Klickt. man den dort veröffentlichten bit.ly Kurzlink bit.ly/kqW36Q, gelangt man auf die Seite des Gewinnspiels, auf der man sich für die Verlosung registrieren kann.

Das Problem heute Nachmittag: Die Felder waren schon alle ausgefüllt – von einer fremden Person.

Um an immer neue Datensätze zu gelangen, musste man lediglich die „Refresh“-Taste betätigen.

Damit nicht genug: Am Ende der Registrierung schlägt das O2-Formular vor, weitere Freunde für dieses Gewinnspiel zu ködern. Bei einigen Teilnehmern waren auch diese Felder bereits ausgefüllt – mit den Namen und E-Mailadressen weiterer Kunden.

Auf diesem Weg bin ich im Laufe des Nachmittags an rund 50 Namen und Adressen gelangt, die mir von Betroffenen zugeschickt worden sind.
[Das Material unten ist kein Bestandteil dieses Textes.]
import Mathlib
import Literature.Computability.AlgebraicComplexity.GrenetEquivariant
import Literature.Computability.AlgebraicComplexity.EquivariantDC
import Literature.Computability.AlgebraicComplexity.DetReprEquivalent
import Literature.Computability.AlgebraicComplexity.ApolarityFischerPairing

/-!
# `OrbitDimensionBound` (stmt-ValiantsHypothesis-16133), rung line `sign_covering` — linear algebra for `stub_signDiagonalise`

Preliminaries (theorem-only, no definitions) for `Theorems/FreeSubtorusOrbitDimensionBoundStubSignDiagonalise.lean`,
which proves the registered stub `stub_signDiagonalise` of the line `Cruxes/OrbitDimensionBound/Lines/sign_covering.lean`
(route `FreeSubtorus`, rung `Torsion.SignShadow`):

* §1–§2 **joint `±1`-eigenbasis of commuting involutions** (`exists_jointSignBasis`): for matrices `M_k ∈ GL_m(ℂ)` with
  `M_k² = 1` and `M_k M_l = M_l M_k` there are mutually inverse `P, P'` and signs `χ_i(k) = ±1` with
  `M_k = P · diag(χ_·(k)) · P'` — Mathlib's simultaneous triangularisation
  `Module.End.iSup_iInf_maxGenEigenspace_eq_top_of_iSup_maxGenEigenspace_eq_top_of_commute` plus «an involution is
  semisimple (`X² − 1` squarefree), so generalised eigenvectors are eigenvectors», a basis extracted from the spanning
  set of joint eigenvectors (`exists_linearIndependent`), packaged with `Basis.toMatrix`;
* §3 **characters of a sign group are linear functionals** (`exists_functional_of_character`): a `±1`-valued
  multiplicative function on the subspace `S = {s ∈ 𝔽₂^X | L s = 0}` is `s ↦ (-1)^{⟨β, s⟩}` for some `β ∈ 𝔽₂^X`
  (`𝔽₂`-linearity of `S → 𝔽₂`, `LinearMap.exists_extend`, dual vector read off the standard basis);
* §4 **transport of a lift equation through a constant base change** (`linSubst_conj_entry`): if
  `B(γ·x) = (P D₁ P') · B · (Q D₂ Q')` with `P'P = 1 = Q'Q` then `B' = P' B Q` satisfies
  `B'(γ·x)_{ij} = (D₁)_i (D₂)_j B'_{ij}` (tree `Matrix.linSubstEntries_mul` / `_map_C`).

Helper mode (`--supports stmt-ValiantsHypothesis-16133 --as helper`).  Honest framing: [folklore] linear algebra; the
crux `OrbitDimensionBound`, the route `FreeSubtorus` and VP ≠ VNP are OPEN and NOT moved by this file.

## References
* A. Borel, *Linear Algebraic Groups*, 2nd ed., GTM 126 (1991), §4.2, Prop. 4.6 (commuting semisimple families are
  simultaneously diagonalisable).
* [LandsbergRessayre2017] J. M. Landsberg, N. Ressayre, *Permanent v. determinant: an exponential lower bound assuming
  symmetry and a potential path towards Valiant's conjecture*, Differential Geom. Appl. 55 (2017), §6.
-/

set_option linter.dupNamespace false

namespace Summit.ValiantsHypothesis.ValiantsHypothesis.Theorems.FreeSubtorusOrbitDimensionBound.SignCovering

open Matrix MvPolynomial
open Literature.Computability.AlgebraicComplexity

/-! ### §1 Involutions: generalised eigenvectors are eigenvectors -/

section Involutions

variable {V : Type*} [AddCommGroup V] [Module ℂ V]

/-- An involution is a semisimple endomorphism (`X² − 1` is squarefree in characteristic `0`). [folklore] -/
theorem isSemisimple_of_mul_self_eq_one (f : Module.End ℂ V) (hf : f * f = 1) : f.IsSemisimple := by
  have hsq : Squarefree (Polynomial.X ^ 2 - Polynomial.C (1 : ℂ) : Polynomial ℂ) :=
    (Polynomial.separable_X_pow_sub_C (1 : ℂ) (by norm_num) one_ne_zero).squarefree
  refine Module.End.isSemisimple_of_squarefree_aeval_eq_zero hsq ?_
  simp [sq, hf]

/-- For an involution, every generalised eigenvector is an eigenvector. [folklore] -/
theorem apply_eq_smul_of_mem_maxGenEigenspace (f : Module.End ℂ V) (hf : f * f = 1) {μ : ℂ} {v : V}
    (hv : v ∈ f.maxGenEigenspace μ) : f v = μ • v := by
  have h := (isSemisimple_of_mul_self_eq_one f hf).isFinitelySemisimple.maxGenEigenspace_eq_eigenspace μ
  rw [h] at hv
  exact Module.End.mem_eigenspace_iff.mp hv

end Involutions

/-! ### §2 A joint `±1`-eigenbasis for a commuting family of involutions, as a `GL` base change -/

section JointEigenbasis

variable {m : ℕ} {ι : Type*}

/-- **Joint eigenbasis of commuting involutions, matrix form.**  For a family of matrices `M k ∈ GL_m(ℂ)` with
`M k * M k = 1` and `M k * M l = M l * M k` there are mutually inverse matrices `P, P'` and signs
`χ i k ∈ {1, -1}` with `M k = P * diagonal (χ · k) * P'` for every `k`. [folklore] -/
theorem exists_jointSignBasis (M : ι → Matrix (Fin m) (Fin m) ℂ)
    (hsq : ∀ k, M k * M k = 1) (hcomm : ∀ k l, M k * M l = M l * M k) :
    ∃ (P P' : Matrix (Fin m) (Fin m) ℂ) (χ : Fin m → ι → ℂ),
      P * P' = 1 ∧ P' * P = 1 ∧ (∀ i k, χ i k = 1 ∨ χ i k = -1) ∧
      ∀ k, M k = P * Matrix.diagonal (fun i => χ i k) * P' := by
  classical
  -- the commuting family of endomorphisms of `V = Fin m → ℂ`
  set f : ι → Module.End ℂ (Fin m → ℂ) := fun k => Matrix.toLin' (M k) with hf
  have hfsq : ∀ k, f k * f k = 1 := fun k => by
    simp only [hf, Module.End.mul_eq_comp, ← Matrix.toLin'_mul, hsq, Matrix.toLin'_one]
    rfl
  have hfcomm : Pairwise fun k l => Commute (f k) (f l) := fun k l _ => by
    change f k * f l = f l * f k
    simp only [hf, Module.End.mul_eq_comp, ← Matrix.toLin'_mul, hcomm k l]
  -- joint generalised eigenspaces exhaust `V`; for involutions they are joint eigenspaces
  have htop := Module.End.iSup_iInf_maxGenEigenspace_eq_top_of_iSup_maxGenEigenspace_eq_top_of_commute f hfcomm
    (fun k => Module.End.iSup_maxGenEigenspace_eq_top (f k))
  -- the set of joint eigenvectors spans
  set T : Set (Fin m → ℂ) := {w | ∃ χ : ι → ℂ, ∀ k, f k w = χ k • w} with hT
  have hspan : Submodule.span ℂ T = ⊤ := by
    rw [eq_top_iff, ← htop]
    refine iSup_le fun χ => ?_
    intro w hw
    refine Submodule.subset_span ⟨χ, fun k => ?_⟩
    exact apply_eq_smul_of_mem_maxGenEigenspace (f k) (hfsq k) ((Submodule.mem_iInf _).1 hw k)
  -- a basis inside `T`
  obtain ⟨b, hbT, hbspan, hbli⟩ := exists_linearIndependent ℂ T
  rw [hspan] at hbspan
  have hbfin : b.Finite := LinearIndependent.set_finite_of_isNoetherian hbli
  letI : Fintype b := hbfin.fintype
  let bas : Module.Basis b ℂ (Fin m → ℂ) := Module.Basis.mk hbli (by rw [Subtype.range_coe_subtype, Set.setOf_mem_eq, hbspan])
  have hcard : Fintype.card b = m := by
    have h1 := Module.finrank_eq_card_basis bas
    rw [Module.finrank_pi, Fintype.card_fin] at h1
    exact h1.symm
  let e : b ≃ Fin m := Fintype.equivFinOfCardEq hcard
  let bas' : Module.Basis (Fin m) ℂ (Fin m → ℂ) := bas.reindex e
  have hbas'T : ∀ i, bas' i ∈ T := fun i => by
    have : bas' i = ((e.symm i : b) : Fin m → ℂ) := by
      simp [bas', bas, Module.Basis.reindex_apply, Module.Basis.mk_apply]
    rw [this]
    exact hbT (e.symm i).2
  choose χ hχ using hbas'T
  -- the base-change matrices
  let std := Pi.basisFun ℂ (Fin m)
  refine ⟨std.toMatrix bas', bas'.toMatrix std, χ, std.toMatrix_mul_toMatrix_flip bas',
    bas'.toMatrix_mul_toMatrix_flip std, ?_, ?_⟩
  · -- signs
    intro i k
    have hv : bas' i ≠ 0 := bas'.ne_zero i
    have h2 : f k (f k (bas' i)) = bas' i := by
      rw [← Module.End.mul_apply, hfsq k, Module.End.one_apply]
    rw [hχ i k, map_smul, hχ i k, smul_smul] at h2
    have h3 : (χ i k * χ i k - 1) • bas' i = 0 := by rw [sub_smul, one_smul, h2, sub_self]
    rcases smul_eq_zero.mp h3 with h | h
    · have : (χ i k - 1) * (χ i k + 1) = 0 := by ring_nf; linear_combination h
      rcases mul_eq_zero.mp this with h' | h'
      · exact Or.inl (by linear_combination h')
      · exact Or.inr (by linear_combination h')
    · exact absurd h hv
  · -- the conjugation formula, checked on columns
    intro k
    have key : M k * std.toMatrix bas' = std.toMatrix bas' * Matrix.diagonal (fun i => χ i k) := by
      ext a i
      rw [Matrix.mul_diagonal, Matrix.mul_apply]
      have hcol : ∀ l, std.toMatrix bas' l i = bas' i l := fun l => by
        simp [std, Module.Basis.toMatrix_apply, Pi.basisFun_repr]
      simp_rw [hcol]
      have := congr_fun (hχ i k) a
      simp only [hf, Matrix.toLin'_apply, Matrix.mulVec, dotProduct, Pi.smul_apply, smul_eq_mul] at this
      rw [this, mul_comm]
    calc M k = M k * (std.toMatrix bas' * bas'.toMatrix std) := by
          rw [std.toMatrix_mul_toMatrix_flip bas', mul_one]
      _ = std.toMatrix bas' * Matrix.diagonal (fun i => χ i k) * bas'.toMatrix std := by
          rw [← Matrix.mul_assoc, key]

end JointEigenbasis


/-! ### §3 Characters of a sign group `S_Λ ≤ 𝔽₂^X` come from linear functionals -/

section Characters

variable {X : Type*} [Fintype X] [DecidableEq X] {r : ℕ}

/-- The sign `(-1)^a` as a character of `𝔽₂`: `(-1)^(a+b) = (-1)^a (-1)^b`. [folklore] -/
theorem sgn_add (a b : ZMod 2) :
    (if a + b = 0 then (1 : ℂ) else -1) = (if a = 0 then (1 : ℂ) else -1) * (if b = 0 then (1 : ℂ) else -1) := by
  have hc : ∀ c : ZMod 2, c = 0 ∨ c = 1 := by decide
  have h11 : (1 : ZMod 2) + 1 = 0 := by decide
  rcases hc a with rfl | rfl <;> rcases hc b with rfl | rfl <;> simp [h11]

/-- `(-1)^a ≠ 0`. [folklore] -/
theorem sgn_ne_zero (a : ZMod 2) : (if a = 0 then (1 : ℂ) else -1) ≠ 0 := by
  split_ifs <;> norm_num

/-- `(-1)^a = 1 ↔ a = 0`. [folklore] -/
theorem sgn_eq_one_iff (a : ZMod 2) : (if a = 0 then (1 : ℂ) else -1) = 1 ↔ a = 0 := by
  constructor
  · intro h
    by_contra ha
    rw [if_neg ha] at h
    norm_num at h
  · intro h
    rw [if_pos h]

/-- `a ↦ (-1)^a` is injective on `𝔽₂`. [folklore] -/
theorem sgn_inj {a b : ZMod 2} (h : (if a = 0 then (1 : ℂ) else -1) = (if b = 0 then (1 : ℂ) else -1)) :
    a = b := by
  have hbb : ∀ c : ZMod 2, c + c = 0 := by decide
  have hb : b + b = 0 := hbb b
  have hab : (if a + b = 0 then (1 : ℂ) else -1) = 1 := by
    rw [sgn_add, h, ← sgn_add, if_pos hb]
  have hab' := (sgn_eq_one_iff _).mp hab
  have : a = a + b + b := by rw [add_assoc, hb, add_zero]
  rw [this, hab', zero_add]

/-- **Characters of the sign group extend to linear functionals.**  Let `S = {s : X → 𝔽₂ | ∀ i, Σ_x L i x · s x = 0}`
(a subspace) and let `χ : (X → 𝔽₂) → ℂ` be multiplicative on `S` with values `±1` on `S`.  Then there is
`β : X → 𝔽₂` with `χ s = (-1)^{Σ_x β x · s x}` for every `s ∈ S` (a group homomorphism `S → {±1} ≅ 𝔽₂` is an
`𝔽₂`-linear functional on `S`, which extends to `𝔽₂^X`, whose dual is `𝔽₂^X` itself). [folklore] -/
theorem exists_functional_of_character (L : Fin r → X → ZMod 2) (χ : (X → ZMod 2) → ℂ)
    (hmul : ∀ s, (∀ i, ∑ x, L i x * s x = 0) → ∀ t, (∀ i, ∑ x, L i x * t x = 0) → χ (s + t) = χ s * χ t)
    (hval : ∀ s, (∀ i, ∑ x, L i x * s x = 0) → χ s = 1 ∨ χ s = -1) :
    ∃ β : X → ZMod 2, ∀ s, (∀ i, ∑ x, L i x * s x = 0) →
      χ s = if (∑ x, β x * s x) = 0 then (1 : ℂ) else -1 := by
  classical
  -- the sign group as a subspace of `𝔽₂^X`
  let W : Submodule (ZMod 2) (X → ZMod 2) :=
    { carrier := {s | ∀ i, ∑ x, L i x * s x = 0}
      add_mem' := by
        intro s t hs ht i
        simp only [Set.mem_setOf_eq] at hs ht ⊢
        simp only [Pi.add_apply, mul_add, Finset.sum_add_distrib, hs i, ht i, add_zero]
      zero_mem' := by
        intro i
        simp
      smul_mem' := by
        intro c s hs i
        simp only [Set.mem_setOf_eq] at hs ⊢
        simp only [Pi.smul_apply, smul_eq_mul, mul_left_comm (L i _) c, ← Finset.mul_sum, hs i, mul_zero] }
  have hW : ∀ s, s ∈ W ↔ ∀ i, ∑ x, L i x * s x = 0 := fun s => Iff.rfl
  have hone : (1 : ℂ) ≠ -1 := by norm_num
  have hχ0 : χ 0 = 1 := by
    have h0 : ∀ i, ∑ x, L i x * (0 : X → ZMod 2) x = 0 := fun i => by simp
    have h := hmul 0 h0 0 h0
    rw [add_zero] at h
    rcases hval 0 h0 with h1 | h1
    · exact h1
    · exfalso
      rw [h1] at h
      norm_num at h
  -- the additive character as an `𝔽₂`-valued function on `W`
  let φ₀ : W → ZMod 2 := fun s => if χ (s : X → ZMod 2) = 1 then 0 else 1
  have hφ₀ : ∀ s : W, χ (s : X → ZMod 2) = if φ₀ s = 0 then (1 : ℂ) else -1 := by
    intro s
    simp only [φ₀]
    by_cases h : χ (s : X → ZMod 2) = 1
    · simp [h]
    · rcases hval s ((hW s).mp s.2) with h1 | h1
      · exact absurd h1 h
      · simp only [h1]
        norm_num
  have hφ₀_add : ∀ s t : W, φ₀ (s + t) = φ₀ s + φ₀ t := by
    intro s t
    apply sgn_inj
    rw [sgn_add, ← hφ₀ s, ← hφ₀ t, ← hφ₀ (s + t)]
    exact hmul s ((hW s).mp s.2) t ((hW t).mp t.2)
  -- it is `𝔽₂`-linear
  let φ : W →ₗ[ZMod 2] ZMod 2 :=
    { toFun := φ₀
      map_add' := hφ₀_add
      map_smul' := by
        intro c s
        have h00 : φ₀ 0 = 0 := by
          have := hφ₀_add 0 0
          rw [add_zero] at this
          -- φ₀ 0 = φ₀ 0 + φ₀ 0 in 𝔽₂ forces φ₀ 0 = 0
          have h2 : ∀ a : ZMod 2, a = a + a → a = 0 := by decide
          exact h2 _ this
        have hc : ∀ c : ZMod 2, c = 0 ∨ c = 1 := by decide
        rcases hc c with rfl | rfl
        · simp [h00]
        · simp }
  -- extend to `𝔽₂^X` and read off the dual vector
  obtain ⟨g, hg⟩ := LinearMap.exists_extend φ
  refine ⟨fun x => g (fun y => if x = y then 1 else 0), fun s hs => ?_⟩
  have hgs : g s = ∑ x, (g fun y => if x = y then 1 else 0) * s x := by
    rw [LinearMap.pi_apply_eq_sum_univ g s]
    refine Finset.sum_congr rfl fun x _ => ?_
    rw [smul_eq_mul, mul_comm]
  have hφs : φ ⟨s, (hW s).mpr hs⟩ = g s := by
    have := LinearMap.congr_fun hg ⟨s, (hW s).mpr hs⟩
    simpa using this.symm
  rw [← hgs, ← hφs]
  exact hφ₀ ⟨s, (hW s).mpr hs⟩

end Characters

/-! ### §4 Transport of the lift equation through a constant base change -/

section Transport

variable {σ : Type*} [Fintype σ] [DecidableEq σ] {m : ℕ}

/-- If `B(γ·x) = (P D₁ P') · B · (Q D₂ Q')` with `P' P = 1 = Q' Q` and diagonal `D₁, D₂`, then the conjugated matrix
`B' = P' · B · Q` satisfies `B'(γ·x)_{ij} = (D₁)_i (D₂)_j · B'_{ij}`. [folklore] -/
theorem linSubst_conj_entry (γ : GL σ ℂ) (B : Matrix (Fin m) (Fin m) (MvPolynomial σ ℂ))
    (P P' Q Q' : Matrix (Fin m) (Fin m) ℂ) (hP : P' * P = 1) (hQ : Q' * Q = 1) (d₁ d₂ : Fin m → ℂ)
    (h : Matrix.linSubstEntries γ B =
      (P * Matrix.diagonal d₁ * P').map C * B * (Q * Matrix.diagonal d₂ * Q').map C) (i j : Fin m) :
    linSubst σ ℂ (γ : Matrix σ σ ℂ) ((P'.map C * B * Q.map C : Matrix (Fin m) (Fin m) (MvPolynomial σ ℂ)) i j) =
      (d₁ i * d₂ j) • (P'.map C * B * Q.map C : Matrix (Fin m) (Fin m) (MvPolynomial σ ℂ)) i j := by
  -- the conjugated lift equation, as a matrix identity
  have hmat : Matrix.linSubstEntries γ (P'.map C * B * Q.map C) =
      (Matrix.diagonal d₁).map C * (P'.map C * B * Q.map C) * (Matrix.diagonal d₂).map C := by
    have e1 : (P'.map C : Matrix (Fin m) (Fin m) (MvPolynomial σ ℂ)) * (P * Matrix.diagonal d₁ * P').map C =
        (Matrix.diagonal d₁).map C * P'.map C := by
      rw [← Matrix.map_mul, ← Matrix.map_mul, ← Matrix.mul_assoc, ← Matrix.mul_assoc, hP, Matrix.one_mul]
    have e2 : ((Q * Matrix.diagonal d₂ * Q').map C : Matrix (Fin m) (Fin m) (MvPolynomial σ ℂ)) * Q.map C =
        Q.map C * (Matrix.diagonal d₂).map C := by
      rw [← Matrix.map_mul, ← Matrix.map_mul, Matrix.mul_assoc, Matrix.mul_assoc, hQ, Matrix.mul_one]
    rw [Matrix.linSubstEntries_mul, Matrix.linSubstEntries_mul, Matrix.linSubstEntries_map_C,
      Matrix.linSubstEntries_map_C, h]
    calc P'.map C * ((P * Matrix.diagonal d₁ * P').map C * B * (Q * Matrix.diagonal d₂ * Q').map C) * Q.map C
        = (P'.map C * (P * Matrix.diagonal d₁ * P').map C) * B * ((Q * Matrix.diagonal d₂ * Q').map C * Q.map C) := by
          simp only [Matrix.mul_assoc]
      _ = ((Matrix.diagonal d₁).map C * P'.map C) * B * (Q.map C * (Matrix.diagonal d₂).map C) := by rw [e1, e2]
      _ = (Matrix.diagonal d₁).map C * (P'.map C * B * Q.map C) * (Matrix.diagonal d₂).map C := by
          simp only [Matrix.mul_assoc]
  have hentry := congr_fun (congr_fun hmat i) j
  rw [Matrix.linSubstEntries_apply] at hentry
  rw [hentry, Matrix.diagonal_map (map_zero C), Matrix.diagonal_map (map_zero C), Matrix.mul_diagonal,
    Matrix.diagonal_mul, smul_eq_C_mul, map_mul]
  ring

end Transport

end Summit.ValiantsHypothesis.ValiantsHypothesis.Theorems.FreeSubtorusOrbitDimensionBound.SignCovering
Ein Gewinnspielteilnehmer, der von seinem „Glück“ noch gar nichts wusste, war Max Mustermann (Name geändert:-). Er war sehr überrascht über meinen Anruf:

Musikvideo: Adobe Flash Player (Version 9 oder höher) wird benötigt um dieses Musikvideo abzuspielen. Die aktuellste Version steht hier zum herunterladen bereit. Außerdem muss JavaScript in Ihrem Browser aktiviert sein.

(Audiofile – zum Abspielen auf den Player drücken)
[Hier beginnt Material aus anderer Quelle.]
import Summits.QuantumFields.YangMills.Theses.OnsetSkewLaw
import Summits.QuantumFields.YangMills.Theorems.OnsetTautologyOnsetContraction

/-!
# OnsetSkewLaw — the assembly item

`OnsetSkewLaw.Assembly` (SkewVarianceLaw → PolynomialSeed → RPOnsetFloor → SkewFloorsGlue →
AtomicSide → the R2a-IV leaf) is pure logic: the floors glue yields
`OnsetTautology.ComparableFloors`, and the landed `OnsetTautology.closes` together with
`onsetContraction_proof` and the three OnsetTautology items packed in `AtomicSide` give the leaf.
-/

namespace Summit.QuantumFields.YangMills.Theorems

/-- The assembly of route `OnsetSkewLaw` holds (modus ponens through `OnsetTautology.closes`). -/
theorem onsetSkewLaw_assembly : Summit.QuantumFields.YangMills.Theses.OnsetSkewLaw.Assembly :=
  fun hL hS hW hG hSide =>
    Summit.QuantumFields.YangMills.Theses.OnsetTautology.closes hSide.1 hSide.2.1 (hG hL hS hW)
      Summit.QuantumFields.YangMills.Theorems.OnsetTautologyOnsetContraction.onsetContraction_proof
      hSide.2.2

end Summit.QuantumFields.YangMills.Theorems
import Summits.HubbardSuperconductivity.HubbardSuperconductivity.Theorems.AnisotropyChordTransferFibre3FinXBSym

/-!
# Route `AnisotropyChord` / H0 rotor rung: FIN combined (rows `N₁` + C) certificate at `L = 18` — cell facts, part `bp`

Kernel facts `xbcCellAny 18 (49/50) 20 la lb (c, bn) = true` (via the symmetric-table evaluator `xbcCellAnyW` of `…FinXBSym`: `rw [← xbcCellAnyW_eq]; decide +kernel`, zero data) for 1 λ-cells of the per-`L` cover
(`…FinXCCover.xbcCheck`; cell design: p3 g6 (g5 generator) scratch `xbc_design.py`, mirrors `xb_mirror.py`/`xc_mirror.py`); assembled in `…FinXBCEighteen`.
Prover seat `hubbard-h0-rotor-p3` g5; helper for piece A = stmt-HubbardSuperconductivity-23918 of rung 19089 (`--supports`, helper class).
WHAT THIS IS NOT: nothing here proves superconductivity in the Hubbard model (rotor TARGET as worded stays FALSE, g15 verdict); kernel facts for the FIN certificate of two hypotheses (rows `N₁`, C) of ONE conditional reduction.  Tree imports only; no sorry, no new axioms.
-/

set_option linter.dupNamespace false

namespace Summit.HubbardSuperconductivity.HubbardSuperconductivity.Theorems.AnisotropyChord.Transfer.Fibre3

namespace FinXB

set_option maxHeartbeats 4000000 in
/-- kernel fact: cell 81 at `L = 18` (certified, c = (11/20 : ℚ), b = 14/20). [folklore] -/
theorem xbc18_81 : xbcCellAny 18 (49/50 : ℚ) 20 1257959829983917 1289408825733515 ((11/20 : ℚ), (14 : ℕ)) = true := by
  rw [← xbcCellAnyW_eq]
  decide +kernel

end FinXB

end Summit.HubbardSuperconductivity.HubbardSuperconductivity.Theorems.AnisotropyChord.Transfer.Fibre3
Obwohl die Kunden auf Facebook und Twitter sofort. Alarm schlugen, dauerte es über eine Stunde, bis die Panne behoben war. “Nur 60 Minuten” wie Albert Fetsch, Pressesprecher bei O2 später in einem Telefonat betonte. Hier das Gespräch im Original:

Musikvideo: Adobe Flash Player (Version 9 oder höher) wird benötigt um dieses Musikvideo abzuspielen. Die aktuellste Version steht hier zum herunterladen bereit. Außerdem muss JavaScript in Ihrem Browser aktiviert sein.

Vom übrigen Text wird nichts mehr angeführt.